__Exercise directions__. Counting task for the entries below: give the number of lines that contain the word "eventually", with no other text.

__Provided information__.
import Summits.CriticalPhenomena.SAWScalingLimit.Theorems.SAWDevelopingMapHexConjectureCurveUpgradeDeterministic
import Summits.CriticalPhenomena.SAWScalingLimit.Theorems.SAWDevelopingMapHexConjectureCurveUpgradeLaw
import Summits.CriticalPhenomena.SAWScalingLimit.Theorems.SAWDevelopingMapHexConjectureCurveUpgradeModuli
import Literature.Probability.RandomPlanarGeometry.SLE

/-!
# Curve upgrade, main theorem — range convergence + endpoints + no triple strands ⟹ convergence to
SLE(8/3) (crux `HexConjecture`, line `root-locality-replaces-loewner`, stub `stub_curveUpgrade`)

Main file of the registered stub `stub_curveUpgrade` of the crux skeleton for `HexConjecture`
(the theorem `Upgrade.curveUpgrade` below has EXACTLY the stub's statement; the registered name
`RootLocality.stub_curveUpgrade` is its one-line alias in `…CurveUpgrade.lean`, landed once the
line's skeleton is registered)
(stmt-CriticalPhenomena-0808, Duminil-Copin–Smirnov 2012 Conjecture 1: critical hexagonal SAW ⇒
chordal SLE(8/3)), line `root-locality-replaces-loewner`: the ABSTRACT upgrade (all curve families,
no SAW input). If `Γ` is a chordal SLE_{8/3} curve of the Dobrushin domain `(D; a, b)`, the random
curve classes `X δ` are eventually a.e.-measurable, their RANGES converge in law (Hausdorff metric
on `NonemptyCompacts ℂ`) to the range of `Γ`, their endpoints are deterministic and tend to `a`,
`b`, and `(ε, ℓ)`-triple strands die in law (`∀ ℓ η > 0 ∃ ε > 0`, eventually
`P δ {triple strand} ≤ η`), then `X δ → SLE_{8/3}` in law in `CurveClass ℂ`
(`ConvergesInLawToSLE (8/3) D X P`, with the given `Γ`).

## Proof (parts: `…CurveUpgradeCrossing/Projection/Deterministic/Law/Moduli.lean`)

No tightness and no uniqueness-in-law are needed: the limit is identified with the GIVEN `Γ`
through the open-set half of the portmanteau theorem (`Upgrade.tendstoLaw_curve_of_open_transfer`,
part 2: normalise the laws, push to ranges, `liminf` of open sets, un-normalise). The transfer
hypothesis of that theorem is `Upgrade.open_transfer` below: given an open `G ⊆ CurveClass ℂ` and
`θ > 0`, the SLE law is carried by simple arcs from `a` to `b` (`Upgrade.ae_exists_simple_rep`,
Rohde–Schramm), and four exhaustions (`Upgrade.exists_measure_le_add_of_subset_iUnion`) choose, on a
subset `𝒟 ⊆ G` of almost full measure in `G`, UNIFORM data: a margin `ball γ ρ ⊆ G`, a continuity
scale `H` of a simple representative `η` for `ρ/2`, a separation `d` of `η` at scale `H/2`, then —
AFTER invoking the triple-strand hypothesis at `ℓ = d/2` to get its `ε_T` — a Hausdorff scale `ε`
with injectivity/continuity moduli making `3ε + r₁ ≤ min (ε_T/2, d/4, ρ/4)`. The open set of
compacts is `O = ⋃_{γ ∈ 𝒟} ball (range γ) ε`. If `range (X δ ω) ∈ O` and the endpoints of `X δ ω`
are `ε`-close to `a, b` (true for small `δ`), the deterministic lemma
`Upgrade.dist_le_or_tripleStrand` (part 1) puts `X δ ω` in `ball γ ρ ⊆ G` unless it has an
`(ε_T, ℓ)`-triple strand (`Upgrade.mem_or_tripleStrand`); so
`P δ {range ∈ O} ≤ P δ {X δ ∈ G} + P δ {triple strand} ≤ P δ {X δ ∈ G} + θ` eventually.
Inputs from the tree: `isProbabilityMeasure_preWienerMeasure'`, `IsSLELaw.ae_simple` /
`ae_isSimpleTrace_sleTrace_of_le_four_holds` (Rohde–Schramm Thm. 6.1), `IsSLELaw.ae_endpoints`,
`CurveClass.hausdorffDist_range_le_dist`, Mathlib's portmanteau theorem. No undischarged named fact.
-/

noncomputable section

__Result for this task__. 3